- THE TASK
Repeat verbatim, and only, the lines of the data below, beginning at the line that contains "Cor. III.6.4(b)), by" and stopping after the line that contains "finitely generated there".

+ + +

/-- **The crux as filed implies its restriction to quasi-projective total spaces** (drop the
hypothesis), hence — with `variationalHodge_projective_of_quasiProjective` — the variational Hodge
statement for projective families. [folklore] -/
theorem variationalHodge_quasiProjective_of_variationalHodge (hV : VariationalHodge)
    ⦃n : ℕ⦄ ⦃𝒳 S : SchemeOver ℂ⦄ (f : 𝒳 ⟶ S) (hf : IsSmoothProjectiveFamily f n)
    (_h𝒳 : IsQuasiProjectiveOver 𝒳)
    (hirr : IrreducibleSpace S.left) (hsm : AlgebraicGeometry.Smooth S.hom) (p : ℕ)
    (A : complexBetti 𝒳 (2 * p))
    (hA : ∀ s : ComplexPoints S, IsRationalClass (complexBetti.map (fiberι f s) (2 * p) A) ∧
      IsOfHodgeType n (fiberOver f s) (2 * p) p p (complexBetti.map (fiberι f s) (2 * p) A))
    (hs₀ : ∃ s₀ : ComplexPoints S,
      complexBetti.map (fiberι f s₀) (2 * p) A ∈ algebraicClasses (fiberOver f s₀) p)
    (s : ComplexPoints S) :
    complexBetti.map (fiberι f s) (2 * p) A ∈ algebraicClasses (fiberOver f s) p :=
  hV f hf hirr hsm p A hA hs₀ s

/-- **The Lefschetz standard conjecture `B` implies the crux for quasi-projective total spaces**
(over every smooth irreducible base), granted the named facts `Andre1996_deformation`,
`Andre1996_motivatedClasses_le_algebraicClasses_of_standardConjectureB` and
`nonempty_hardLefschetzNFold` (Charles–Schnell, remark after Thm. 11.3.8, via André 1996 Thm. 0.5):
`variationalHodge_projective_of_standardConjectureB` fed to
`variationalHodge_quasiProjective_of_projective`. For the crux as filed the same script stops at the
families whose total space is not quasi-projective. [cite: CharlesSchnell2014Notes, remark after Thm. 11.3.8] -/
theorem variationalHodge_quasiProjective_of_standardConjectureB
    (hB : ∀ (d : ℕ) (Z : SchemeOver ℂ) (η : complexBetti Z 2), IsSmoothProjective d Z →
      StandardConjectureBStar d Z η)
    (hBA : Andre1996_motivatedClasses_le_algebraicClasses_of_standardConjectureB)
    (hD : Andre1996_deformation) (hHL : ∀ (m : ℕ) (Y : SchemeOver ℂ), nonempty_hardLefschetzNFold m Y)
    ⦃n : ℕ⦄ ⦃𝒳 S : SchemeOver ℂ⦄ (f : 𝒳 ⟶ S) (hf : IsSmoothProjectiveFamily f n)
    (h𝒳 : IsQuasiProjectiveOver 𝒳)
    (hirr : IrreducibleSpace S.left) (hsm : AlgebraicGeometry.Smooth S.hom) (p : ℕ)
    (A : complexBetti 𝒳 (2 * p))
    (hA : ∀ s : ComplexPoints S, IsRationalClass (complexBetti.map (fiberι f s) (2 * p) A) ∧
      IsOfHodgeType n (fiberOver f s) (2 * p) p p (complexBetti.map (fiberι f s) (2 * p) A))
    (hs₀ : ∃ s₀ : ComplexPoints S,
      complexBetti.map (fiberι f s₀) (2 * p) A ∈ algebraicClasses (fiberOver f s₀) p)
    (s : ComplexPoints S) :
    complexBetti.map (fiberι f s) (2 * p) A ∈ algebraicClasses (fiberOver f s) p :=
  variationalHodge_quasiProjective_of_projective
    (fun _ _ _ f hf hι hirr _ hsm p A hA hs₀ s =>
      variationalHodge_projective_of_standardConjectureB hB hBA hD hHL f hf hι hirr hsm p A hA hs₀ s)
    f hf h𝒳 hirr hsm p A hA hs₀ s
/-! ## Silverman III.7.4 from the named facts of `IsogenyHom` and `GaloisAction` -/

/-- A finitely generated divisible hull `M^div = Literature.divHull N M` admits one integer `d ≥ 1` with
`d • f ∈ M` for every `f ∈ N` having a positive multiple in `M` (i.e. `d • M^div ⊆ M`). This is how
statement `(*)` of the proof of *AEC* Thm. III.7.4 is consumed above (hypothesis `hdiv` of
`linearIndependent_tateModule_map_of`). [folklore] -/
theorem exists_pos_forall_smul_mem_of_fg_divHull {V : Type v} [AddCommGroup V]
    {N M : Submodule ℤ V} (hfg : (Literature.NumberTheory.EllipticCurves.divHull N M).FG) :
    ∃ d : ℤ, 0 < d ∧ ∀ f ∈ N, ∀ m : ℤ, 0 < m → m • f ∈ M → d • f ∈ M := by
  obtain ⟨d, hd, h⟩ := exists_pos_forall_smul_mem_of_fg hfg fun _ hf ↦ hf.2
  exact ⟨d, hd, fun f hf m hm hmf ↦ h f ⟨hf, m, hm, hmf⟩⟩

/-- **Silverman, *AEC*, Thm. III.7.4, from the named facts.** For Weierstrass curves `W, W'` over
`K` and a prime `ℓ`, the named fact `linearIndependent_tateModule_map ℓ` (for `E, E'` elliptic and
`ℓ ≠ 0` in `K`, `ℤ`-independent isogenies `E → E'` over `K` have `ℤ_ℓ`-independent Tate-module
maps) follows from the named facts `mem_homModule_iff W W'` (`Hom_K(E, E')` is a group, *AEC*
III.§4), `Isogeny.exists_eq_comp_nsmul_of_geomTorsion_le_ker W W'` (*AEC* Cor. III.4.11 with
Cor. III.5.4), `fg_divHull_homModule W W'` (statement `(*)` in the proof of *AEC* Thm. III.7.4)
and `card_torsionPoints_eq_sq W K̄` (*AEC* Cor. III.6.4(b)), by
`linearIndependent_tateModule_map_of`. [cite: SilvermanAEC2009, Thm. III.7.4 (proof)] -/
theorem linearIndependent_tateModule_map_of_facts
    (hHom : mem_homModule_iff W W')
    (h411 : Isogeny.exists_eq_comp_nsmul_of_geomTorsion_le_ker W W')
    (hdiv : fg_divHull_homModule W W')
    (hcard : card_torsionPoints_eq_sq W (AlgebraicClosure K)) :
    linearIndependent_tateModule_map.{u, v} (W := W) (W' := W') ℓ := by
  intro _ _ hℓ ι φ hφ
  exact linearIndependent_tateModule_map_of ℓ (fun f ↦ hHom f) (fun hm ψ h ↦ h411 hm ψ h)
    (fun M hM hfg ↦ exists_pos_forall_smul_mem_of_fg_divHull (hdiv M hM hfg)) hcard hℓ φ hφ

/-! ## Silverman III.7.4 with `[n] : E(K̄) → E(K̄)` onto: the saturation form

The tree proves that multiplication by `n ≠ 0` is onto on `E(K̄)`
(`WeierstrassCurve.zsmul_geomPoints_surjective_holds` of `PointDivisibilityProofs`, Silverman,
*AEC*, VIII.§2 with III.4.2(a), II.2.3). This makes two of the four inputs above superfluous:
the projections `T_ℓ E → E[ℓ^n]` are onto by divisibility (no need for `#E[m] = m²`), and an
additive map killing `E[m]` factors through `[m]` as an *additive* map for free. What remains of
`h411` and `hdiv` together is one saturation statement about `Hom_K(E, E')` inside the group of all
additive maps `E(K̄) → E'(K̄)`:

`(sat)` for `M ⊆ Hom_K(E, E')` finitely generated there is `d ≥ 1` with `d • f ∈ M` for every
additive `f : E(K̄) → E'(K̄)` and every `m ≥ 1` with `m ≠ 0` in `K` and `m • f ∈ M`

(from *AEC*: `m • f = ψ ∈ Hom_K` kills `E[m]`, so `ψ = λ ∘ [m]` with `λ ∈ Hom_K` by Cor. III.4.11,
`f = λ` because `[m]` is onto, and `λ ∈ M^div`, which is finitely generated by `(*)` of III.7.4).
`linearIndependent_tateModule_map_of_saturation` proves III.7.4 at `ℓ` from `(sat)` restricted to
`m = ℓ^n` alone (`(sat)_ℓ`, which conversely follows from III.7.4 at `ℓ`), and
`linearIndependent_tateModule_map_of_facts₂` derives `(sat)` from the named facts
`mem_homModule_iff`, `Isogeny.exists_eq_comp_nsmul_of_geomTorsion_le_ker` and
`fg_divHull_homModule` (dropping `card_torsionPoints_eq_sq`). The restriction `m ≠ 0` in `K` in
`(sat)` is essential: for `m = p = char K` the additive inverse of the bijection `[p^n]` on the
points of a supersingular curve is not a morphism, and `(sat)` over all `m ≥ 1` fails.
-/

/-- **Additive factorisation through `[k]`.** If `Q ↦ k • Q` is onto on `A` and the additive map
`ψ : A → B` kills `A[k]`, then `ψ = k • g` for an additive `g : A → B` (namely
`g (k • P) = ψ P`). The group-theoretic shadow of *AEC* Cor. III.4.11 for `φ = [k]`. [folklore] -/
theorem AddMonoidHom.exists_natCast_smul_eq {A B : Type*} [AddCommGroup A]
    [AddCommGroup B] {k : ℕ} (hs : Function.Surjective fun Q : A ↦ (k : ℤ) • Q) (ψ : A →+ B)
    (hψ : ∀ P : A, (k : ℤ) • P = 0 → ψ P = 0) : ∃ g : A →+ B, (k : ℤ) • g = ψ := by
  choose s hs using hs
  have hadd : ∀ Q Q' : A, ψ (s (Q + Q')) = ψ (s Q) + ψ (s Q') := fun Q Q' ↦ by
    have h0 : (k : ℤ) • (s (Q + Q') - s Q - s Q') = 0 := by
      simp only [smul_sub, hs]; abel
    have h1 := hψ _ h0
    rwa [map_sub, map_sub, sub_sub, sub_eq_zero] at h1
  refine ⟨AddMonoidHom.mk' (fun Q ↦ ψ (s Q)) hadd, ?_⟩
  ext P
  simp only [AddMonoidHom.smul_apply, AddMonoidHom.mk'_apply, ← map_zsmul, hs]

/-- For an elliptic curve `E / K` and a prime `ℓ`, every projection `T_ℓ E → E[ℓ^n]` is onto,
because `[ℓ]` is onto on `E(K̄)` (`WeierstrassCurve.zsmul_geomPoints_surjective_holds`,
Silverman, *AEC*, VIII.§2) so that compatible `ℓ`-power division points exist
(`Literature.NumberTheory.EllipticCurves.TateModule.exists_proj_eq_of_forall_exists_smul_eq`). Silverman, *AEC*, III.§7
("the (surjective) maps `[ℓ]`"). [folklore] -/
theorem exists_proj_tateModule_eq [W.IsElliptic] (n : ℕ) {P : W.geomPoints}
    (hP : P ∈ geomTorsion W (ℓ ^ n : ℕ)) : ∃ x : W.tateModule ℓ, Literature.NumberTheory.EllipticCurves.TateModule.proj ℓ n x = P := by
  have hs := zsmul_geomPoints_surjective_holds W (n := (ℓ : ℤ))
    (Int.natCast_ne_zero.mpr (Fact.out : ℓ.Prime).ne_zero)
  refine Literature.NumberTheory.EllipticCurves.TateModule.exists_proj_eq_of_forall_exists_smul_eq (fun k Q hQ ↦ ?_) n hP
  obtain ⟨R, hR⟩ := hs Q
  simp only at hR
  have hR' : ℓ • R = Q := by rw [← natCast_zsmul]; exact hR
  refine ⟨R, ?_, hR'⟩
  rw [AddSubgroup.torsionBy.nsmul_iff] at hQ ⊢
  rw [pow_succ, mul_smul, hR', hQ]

+ + +

- RESULT OF THE EXERCISE
and `card_torsionPoints_eq_sq W K̄` (*AEC* Cor. III.6.4(b)), by
`linearIndependent_tateModule_map_of`. [cite: SilvermanAEC2009, Thm. III.7.4 (proof)] -/
theorem linearIndependent_tateModule_map_of_facts
    (hHom : mem_homModule_iff W W')
    (h411 : Isogeny.exists_eq_comp_nsmul_of_geomTorsion_le_ker W W')
    (hdiv : fg_divHull_homModule W W')
    (hcard : card_torsionPoints_eq_sq W (AlgebraicClosure K)) :
    linearIndependent_tateModule_map.{u, v} (W := W) (W' := W') ℓ := by
  intro _ _ hℓ ι φ hφ
  exact linearIndependent_tateModule_map_of ℓ (fun f ↦ hHom f) (fun hm ψ h ↦ h411 hm ψ h)
    (fun M hM hfg ↦ exists_pos_forall_smul_mem_of_fg_divHull (hdiv M hM hfg)) hcard hℓ φ hφ

/-! ## Silverman III.7.4 with `[n] : E(K̄) → E(K̄)` onto: the saturation form

The tree proves that multiplication by `n ≠ 0` is onto on `E(K̄)`
(`WeierstrassCurve.zsmul_geomPoints_surjective_holds` of `PointDivisibilityProofs`, Silverman,
*AEC*, VIII.§2 with III.4.2(a), II.2.3). This makes two of the four inputs above superfluous:
the projections `T_ℓ E → E[ℓ^n]` are onto by divisibility (no need for `#E[m] = m²`), and an
additive map killing `E[m]` factors through `[m]` as an *additive* map for free. What remains of
`h411` and `hdiv` together is one saturation statement about `Hom_K(E, E')` inside the group of all
additive maps `E(K̄) → E'(K̄)`:

`(sat)` for `M ⊆ Hom_K(E, E')` finitely generated there is `d ≥ 1` with `d • f ∈ M` for every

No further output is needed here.